/-- **(iii) The packaged tier-2 mass gap**: under the weighted row condition with `t > 0`, the summable
member has EXACTLY ONE DLR state on `ℤ^d` (uniqueness (i) + existence `perturbedGibbsMeasuresS_nonempty`)
and every DLR state clusters exponentially with rate `t` in the cell's shape (ii) — the body of the
cell's `MassGapAt`, for the infinite-range member. -/
theorem perturbedMassGapS_SU (hd : 1 ≤ d) (hN : 1 ≤ N) {β b c v a Λt t : ℝ}
    (hc : 0 ≤ c) (hv : 0 ≤ v) (hb : |β| * (2 * ((d : ℝ) - 1)) ≤ b)
    (hP : ∀ B : Matrix (Fin N) (Fin N) ℂ, matrixOpNorm B ≤ b →
      ∀ (ψ : Matrix.specialUnitaryGroup (Fin N) ℂ → ℝ) (M : ℝ), 0 ≤ M →
        (∀ x y, |ψ x - ψ y| ≤ M * suFrobDist x y) →
        Var[ψ; (haarProbability (Matrix.specialUnitaryGroup (Fin N) ℂ)).tilted
          fun g => (N : ℝ) * ((g : Matrix (Fin N) (Fin N) ℂ) * B).trace.re] ≤ c * M ^ 2)
    (hVB : ∀ B : Matrix (Fin N) (Fin N) ℂ, matrixOpNorm B ≤ b → ∀ Δ : Matrix (Fin N) (Fin N) ℂ,
      Var[fun g : Matrix.specialUnitaryGroup (Fin N) ℂ =>
          (N : ℝ) * ((g : Matrix (Fin N) (Fin N) ℂ) * Δ).trace.re;
        (haarProbability (Matrix.specialUnitaryGroup (Fin N) ℂ)).tilted
          fun g => (N : ℝ) * ((g : Matrix (Fin N) (Fin N) ℂ) * B).trace.re] ≤ v * frobNorm Δ ^ 2)
    (h : IsLinkSummable W B) (hWc : ∀ X, Continuous (W X))
    (hWdep : ∀ X, DependsOn (W X) (↑X : Set (ZdEdge d)))
    {osc : Finset (ZdEdge d) → ZdEdge d → ℝ} (hosc : ∀ X, Dobrushin.IsOscBound (W X) (osc X))
    (hoscs : ∀ e, Summable fun X : Finset (ZdEdge d) => (if e ∈ X then osc X e else 0))
    (hosca : ∀ e, ∑' X : Finset (ZdEdge d), (if e ∈ X then osc X e else 0) ≤ a)
    {lip : Finset (ZdEdge d) → ZdEdge d → ℝ} (hlip : ∀ X, IsLipBound suFrobDist (W X) (lip X))
    {ℓ : ZdEdge d → ZdEdge d → ℝ}
    (hlips : ∀ e y, Summable fun X : Finset (ZdEdge d) => (if e ∈ X ∧ y ∈ X then lip X y else 0))
    (hℓ : ∀ e y, y ≠ e → ∑' X : Finset (ZdEdge d), (if e ∈ X ∧ y ∈ X then lip X y else 0) ≤ ℓ e y)
    (ht : 0 < t) (hℓs : ∀ e, Summable fun y => (if y = e then 0 else ℓ e y) * exp (t * ‖e.1 - y.1‖))
    (hℓt : ∀ e, ∑' y, (if y = e then 0 else ℓ e y) * exp (t * ‖e.1 - y.1‖) ≤ Λt)
    (hρ : 6 * ((d : ℝ) - 1) * |β| * (exp a * exp t * Real.sqrt (c * v)) + exp (a / 2) * Real.sqrt c * Λt < 1) :
    HasUniqueGibbsMeasure (perturbedYMS (d := d) (fundamentalRep (Fin N)) (N * β) W) ∧
    ∀ μ ∈ perturbedGibbsMeasuresS (d := d) (fundamentalRep (Fin N)) (N * β) W,
      ∃ c : ℝ, 0 < c ∧ ∀ n : ℕ, ∃ c₁ : ℝ,
        ∀ (F₁ F₂ : LGConfig d (Matrix.specialUnitaryGroup (Fin N) ℂ) → ℝ)
          (Λ₁ Λ₂ : Finset (ZdEdge d)) (K₁ K₂ : ℝ≥0),
          Λ₁.card ≤ n → Λ₂.card ≤ n → Disjoint Λ₁ Λ₂ →
          IsLipschitzCylinder (fundamentalRep (Fin N)) F₁ Λ₁ K₁ →
          IsLipschitzCylinder (fundamentalRep (Fin N)) F₂ Λ₂ K₂ →
            |cov[F₁, F₂; μ]| ≤ c₁ * Real.exp (-c * setDistEdges Λ₁ Λ₂) *
              ((K₁ : ℝ) * K₂ + Real.sqrt (∫ U, F₁ U ^ 2 ∂μ) * Real.sqrt (∫ U, F₂ U ^ 2 ∂μ)) := by
  haveI : SecondCountableTopology (Matrix (Fin N) (Fin N) ℂ) :=
    inferInstanceAs (SecondCountableTopology (Fin N → Fin N → ℂ))
  haveI : SecondCountableTopology (Matrix.specialUnitaryGroup (Fin N) ℂ) :=
    Topology.IsEmbedding.subtypeVal.secondCountableTopology
  refine ⟨⟨subsingleton_perturbedGibbsMeasuresS_SU hd hN hc hv hb hP hVB h hWc hWdep hosc hoscs hosca hlip
      hlips hℓ ht.le hℓs hℓt hρ,
    perturbedGibbsMeasuresS_nonempty _ (continuous_fundamentalRep (Fin N)) _ h hWc hWdep⟩, fun μ hμ => ?_⟩
  refine ⟨t, ht, fun n => ⟨2 * (2 * Real.sqrt N) ^ 2 * (n : ℝ) ^ 2, ?_⟩⟩
  intro F₁ F₂ Λ₁ Λ₂ K₁ K₂ h₁ h₂ hdisj hF₁ hF₂
  exact perturbed_covariance_decay_S hd hN hc hv hb hP hVB h hWc hWdep hosc hoscs hosca hlip hlips hℓ ht.le
    hℓs hℓt hρ μ hμ n F₁ F₂ Λ₁ Λ₂ K₁ K₂ h₁ h₂ hdisj hF₁ hF₂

..............................

• **ACTIVITY**: Where the line holding "frobNorm Δ ^ 2)" appears in the listing above, start reproducing exactly, and end with the line holding "(hℓ : ∀ e y, y".

• **SOLUTION TO THIS TASK**:
          fun g => (N : ℝ) * ((g : Matrix (Fin N) (Fin N) ℂ) * B).trace.re] ≤ v * frobNorm Δ ^ 2)
    (h : IsLinkSummable W B) (hWc : ∀ X, Continuous (W X))
    (hWdep : ∀ X, DependsOn (W X) (↑X : Set (ZdEdge d)))
    {osc : Finset (ZdEdge d) → ZdEdge d → ℝ} (hosc : ∀ X, Dobrushin.IsOscBound (W X) (osc X))
    (hoscs : ∀ e, Summable fun X : Finset (ZdEdge d) => (if e ∈ X then osc X e else 0))
    (hosca : ∀ e, ∑' X : Finset (ZdEdge d), (if e ∈ X then osc X e else 0) ≤ a)
    {lip : Finset (ZdEdge d) → ZdEdge d → ℝ} (hlip : ∀ X, IsLipBound suFrobDist (W X) (lip X))
    {ℓ : ZdEdge d → ZdEdge d → ℝ}
    (hlips : ∀ e y, Summable fun X : Finset (ZdEdge d) => (if e ∈ X ∧ y ∈ X then lip X y else 0))
    (hℓ : ∀ e y, y ≠ e → ∑' X : Finset (ZdEdge d), (if e ∈ X ∧ y ∈ X then lip X y else 0) ≤ ℓ e y)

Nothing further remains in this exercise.